5. All NFL players are huge.

Answer

(a) $x^3-3x^2+x-3=0 \Rightarrow x=3$

(b) $x^3-3x^2+x-3=0 \Rightarrow x=3$

(c) $x=3 \Rightarrow x^3-3x^2+x-3=0$

(d) $e^\pi \in\mathbb{R}\Rightarrow (e^\pi \in \mathbb{Q}\vee e^\pi \mbox{ is an irrational number})$
(e)  A person is an NFL player $\Rightarrow$ that person is huge.

 

Exercise $\PageIndex{6}\label{ex:imply-06}$

Original statement:   If I do not eat diner, I will wake up early.

(a) Find the converse, inverse, and contrapositive of the original statement.

(b) Which of the statements you wrote in (a) have the same meaning as the original statement?

Exercise $\PageIndex{9}\label{ex:imply-09}$

Construct the truth tables for the following expressions:

1. $(p\wedge q)\vee r$
2. $(p\vee q)\Rightarrow (p\wedge r)$

Answer

 $\begin{array}[t]{ {|c | c | c | c |}} \hline p & q & r & p\wedge q & (p\wedge q)\vee r \\ \hline T &T &T & T & \;T \\ T &T &F & T & \;T \\ T &F &T & F & \;T \\ T & F & F & F & \;F \\ F &T &T & F & \;T \\ F &T &F & F & \;F \\ F &F &T & F & \;T \\ F &F &F & F & \;F \\ \hline \end{array} \hspace {0.5in} \begin{array}[t]{ {|c | c | c | c | c |}} \hline p & q & r & p\vee q & p\wedge r & (p\vee q)\Rightarrow(p\wedge r) \\ \hline T &T &T & T & T & T \\ T &T &F & T & F & F \\ T &F &T & T & T & T \\ T &F &F & T & F & F \\ F & T & T & T & F & F \\ F & T & F & T & F & F \\ F & F & T & F & F & T \\ F & F & F & F & F & T \\ \hline \end{array}$

Exercise $\PageIndex{10}\label{ex:imply-10}$

Construct the truth tables for the following expressions:

1. $(p\Rightarrow q) \vee (\overline{p}\Rightarrow q)$
2. $(p\Rightarrow q) \wedge (\overline{p}\Rightarrow q)$

Exercise $\PageIndex{11}\label{ex:imply-11}$

Determine (you may use a truth table) the truth value of $p$ if

1. $(p\wedge q)\Rightarrow (q\vee r)$ is false
2. $(q\wedge r)\Rightarrow (p\wedge q)$ is false

Answer

(a) Using a truth table, we find that the implication $(p\wedge q) \Rightarrow(q\vee r)$ is always true. Hence, no truth value of $p$ would make $(p\wedge q)\Rightarrow(q\vee r)$ false.

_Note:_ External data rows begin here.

/-!
# Hodge endomorphisms commuting with their polarization-adjoint are semisimple

Layer `Literature/AlgebraicGeometry/Motives`; sequel to `HodgeStructureK3TypeAdjointProofs` (non-degeneracy
of a polarization `ψ` of a pure `ℚ`-Hodge structure `H` on `V`, base change of `ψ`-adjoint pairs, Huybrechts'
Lemma 3.3.12 «the adjoint of a Hodge endomorphism is a Hodge endomorphism»).  THEOREMS ONLY — no definition,
no named fact, sorry-free (D-0026).  Written for the cell `pub-hodgecm2` (COR-CM, route R-A «Alb(P_Γ) is of
CM-type»): it is the DOOR to the semisimplicity hypothesis `hss : ∀ a, (act a).IsSemisimple` of
`HodgeTheory.isOfCMType_of_forall_eigensystem_oneType_of_isSemisimple` /
`Motives.Jacobian.isOfCMType_of_forall_eigensystem_oneType_of_isSemisimple` for algebras of correspondences
(Hecke algebras) that are commutative and stable under the adjoint (Rosati) involution of a polarization.

## The mathematics

Let `(V, H)` be a pure `ℚ`-Hodge structure of weight `n` with a polarization `ψ` (Hodge–Riemann: the Hodge
decomposition `V_ℂ = ⊕ V^{p,q}` is `ψ_ℂ(·, conj ·)`-orthogonal and `i^{p-q} ψ_ℂ(x, conj x) > 0` on
`V^{p,q} ∖ 0`), and let `f` be a Hodge endomorphism (`f ∈ End_Hdg(V) = H.endAlg`) admitting a `ψ`-ADJOINT `g`
(`ψ(f v, w) = ψ(v, g w)`) which COMMUTES with `f` — «`f` is `ψ`-normal»; e.g. `f` `ψ`-symmetric (`g = f`),
`ψ`-skew (`g = -f`), or `f` in a commutative `ψ`-adjoint-stable algebra of Hodge endomorphisms.  Then

* `ker f² = ker f` (`Polarization.ker_mul_self_eq_ker`), hence `f` nilpotent `⇒ f = 0`
  (`Polarization.eq_zero_of_isNilpotent`): on each piece `V^{p,q}` (stable under `f_ℂ`, `g_ℂ`) the form
  `h(x, y) = i^{p-q} ψ_ℂ(x, conj y)` is definite and `h(f_ℂ x, y) = h(x, g_ℂ y)`, `h(g_ℂ x, y) = h(x, f_ℂ y)`, so
  `f_ℂ² x = 0` gives `h(g_ℂ f_ℂ x, g_ℂ f_ℂ x) = h(f_ℂ x, f_ℂ g_ℂ f_ℂ x) = h(f_ℂ x, g_ℂ f_ℂ² x) = 0`, i.e.
  `g_ℂ f_ℂ x = 0`, and then `h(f_ℂ x, f_ℂ x) = h(x, g_ℂ f_ℂ x) = 0`, i.e. `f_ℂ x = 0` — the finite-dimensional
  «a normal nilpotent operator vanishes», read piece by piece; only the NON-VANISHING `ψ_ℂ(x, conj x) ≠ 0` on
  `V^{p,q} ∖ 0` (`Polarization.form_conj_ne_zero`) is used, never a sign;
* consequently a commutative `ℚ`-subalgebra `S ⊆ End_Hdg(V)` stable under `ψ`-adjoints is REDUCED
  (`Polarization.isReduced_of_forall_exists_isAdjointPair`) and — `V` finite-dimensional — each of its elements
  is a SEMISIMPLE endomorphism of `V` (`Polarization.isSemisimple_of_mem`; an element of a reduced finite
  `ℚ`-algebra has square-free minimal polynomial, `ComplexMultiplication.isSemisimple_apply_of_isReduced`); the
  same for a commutative `ℚ`-algebra `R` acting by `act : R →ₐ[ℚ] End_ℚ V` through Hodge endomorphisms with
  adjoints in the image (`Polarization.apply_eq_zero_of_isNilpotent_apply`, `Polarization.isSemisimple_apply` —
  the `hss` door), and for one `ψ`-normal / `ψ`-symmetric / `ψ`-skew Hodge endomorphism
  (`Polarization.isSemisimple_of_isAdjointPair_of_commute`, `…_self`, `…_neg`).

This is the Hodge-theoretic core of the classical facts «the Rosati involution of a polarised abelian variety is
the adjoint for the Riemann form and is positive» (Lange, Prop. 2.4.2, Thm. 2.4.9; Mumford §21) ⇒ «symmetric
endomorphisms, and commutative Rosati-stable subalgebras of `End⁰(X)`, act semisimply on `H¹`» — here for
polarised Hodge structures of any weight, with positivity replaced by the second Hodge–Riemann relation.  The
formulation (ψ-normal Hodge endomorphisms) is ours; the sources below are the printed ingredients.

## Sources

* D. Huybrechts, *Lectures on K3 Surfaces* (2016), §3.3.5 eq. (3.3) and Lemma 3.3.12 (the adjoint `a ↦ a'`,
  `⟨a v, w⟩ = ⟨v, a' w⟩`; «If `a ∈ K`, then `a' ∈ K`»).
* C. Voisin, *Hodge Theory and Complex Algebraic Geometry I* (2002), §7.1.2 Def. 7.7 (Hodge–Riemann bilinear
  relations: orthogonality of the Hodge decomposition for `Q(x, conj y)`, definiteness on each `V^{p,q}`).
* H. Lange, *Abelian Varieties over the Complex Numbers* (2023), §2.4.1 Prop. 2.4.2 (the Rosati involution is
  the adjoint operator for `E` and `H`), Thm. 2.4.9 (positivity), §2.4.3 (`End_ℚ(X)` is semisimple).
* D. Mumford, *Abelian Varieties* (1970), §21 (positivity of the Rosati involution), §19 Cor. of Thm. 1.

## References

* [Huybrechts2016K3] D. Huybrechts, *Lectures on K3 Surfaces*, CUP 2016, §3.3.5, Lemma 3.3.12.
* [VoisinHodgeI2002] C. Voisin, *Hodge Theory and Complex Algebraic Geometry I*, CUP 2002, §7.1.2 Def. 7.7.
* [Lange2023AbelianVarietiesC] H. Lange, *Abelian Varieties over the Complex Numbers*, Springer 2023, §2.4.1
  Prop. 2.4.2, Thm. 2.4.9.
* [MumfordAV1970] D. Mumford, *Abelian Varieties*, OUP 1970, §19, §21.
-/

open scoped TensorProduct

noncomputable section

namespace Literature.AlgebraicGeometry.Motives

namespace HodgeStructure

universe u

variable {V : Type u} [AddCommGroup V] [Module ℚ V] {n : ℤ} {H : HodgeStructure V n}

/-! ### §1 Adjoint pairs read on the complexification against `conj` -/

/-- `ψ_ℂ(f_ℂ u, conj v) = ψ_ℂ(u, conj (g_ℂ v))` for a `ψ`-adjoint pair `(f, g)`: base change of the adjoint
relation (`isAdjointPair_baseChange`) and `conj ∘ g_ℂ = g_ℂ ∘ conj` (`g` is defined over `ℚ`). [folklore] -/
private theorem form_baseChange_conj_right (ψ : Polarization H) {f g : Module.End ℚ V}
    (hfg : LinearMap.IsAdjointPair ψ.form ψ.form f g) (u v : ℂ ⊗[ℚ] V) :
    ψ.form.baseChange ℂ (f.baseChange ℂ u) (conj v) =
      ψ.form.baseChange ℂ u (conj (g.baseChange ℂ v)) := by
  rw [isAdjointPair_baseChange hfg, ← conj_baseChange]

/-- `ψ_ℂ(g_ℂ u, conj v) = ψ_ℂ(u, conj (f_ℂ v))` for a `ψ`-adjoint pair `(f, g)`: the REVERSED reading, from the
`(-1)ⁿ`-symmetry `ψ_ℂ(y, x) = (-1)ⁿ ψ_ℂ(x, y)` (`Polarization.form_baseChange_swap`) applied twice,
`((-1)ⁿ)² = 1`. [folklore] -/
private theorem form_baseChange_conj_left (ψ : Polarization H) {f g : Module.End ℚ V}
    (hfg : LinearMap.IsAdjointPair ψ.form ψ.form f g) (u v : ℂ ⊗[ℚ] V) :
    ψ.form.baseChange ℂ (g.baseChange ℂ u) (conj v) =
      ψ.form.baseChange ℂ u (conj (f.baseChange ℂ v)) := by
  have hε : ((((n.negOnePow : ℤˣ) : ℤ) : ℂ)) * (((n.negOnePow : ℤˣ) : ℤ) : ℂ) = 1 := by
    rw [← Int.cast_mul, ← Units.val_mul, Int.units_mul_self, Units.val_one, Int.cast_one]
  rw [ψ.form_baseChange_swap (conj v) (g.baseChange ℂ u), ← isAdjointPair_baseChange hfg,
    conj_baseChange, ψ.form_baseChange_swap u, ← mul_assoc, hε, one_mul]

(b) From a truth table, we find that, $(q\wedge r)\Rightarrow (p\wedge q)$ is false only when $p$ is false. We can draw the same conclusion without using any truth table. An implication is false only when its hypothesis (in this case, $q\wedge r$) is true and its conclusion (in this case, $p\wedge q$) is false. For $q\wedge r$ to be true, we need both $q$ and $r$ to be true. Now $q$ is true and $p\wedge q$ is false require $p$ to be false.

Exercise $\PageIndex{12}\label{ex:imply-12}$

Assume $p\Rightarrow q$ is true.

1. If $p$ is true, must $q$ be true? Explain.
2. If $p$ is false, must $q$ be true? Explain.
3. If $q$ is true, must $p$ be false? Explain.
4. If $q$ if false, must $p$ be false? Explain.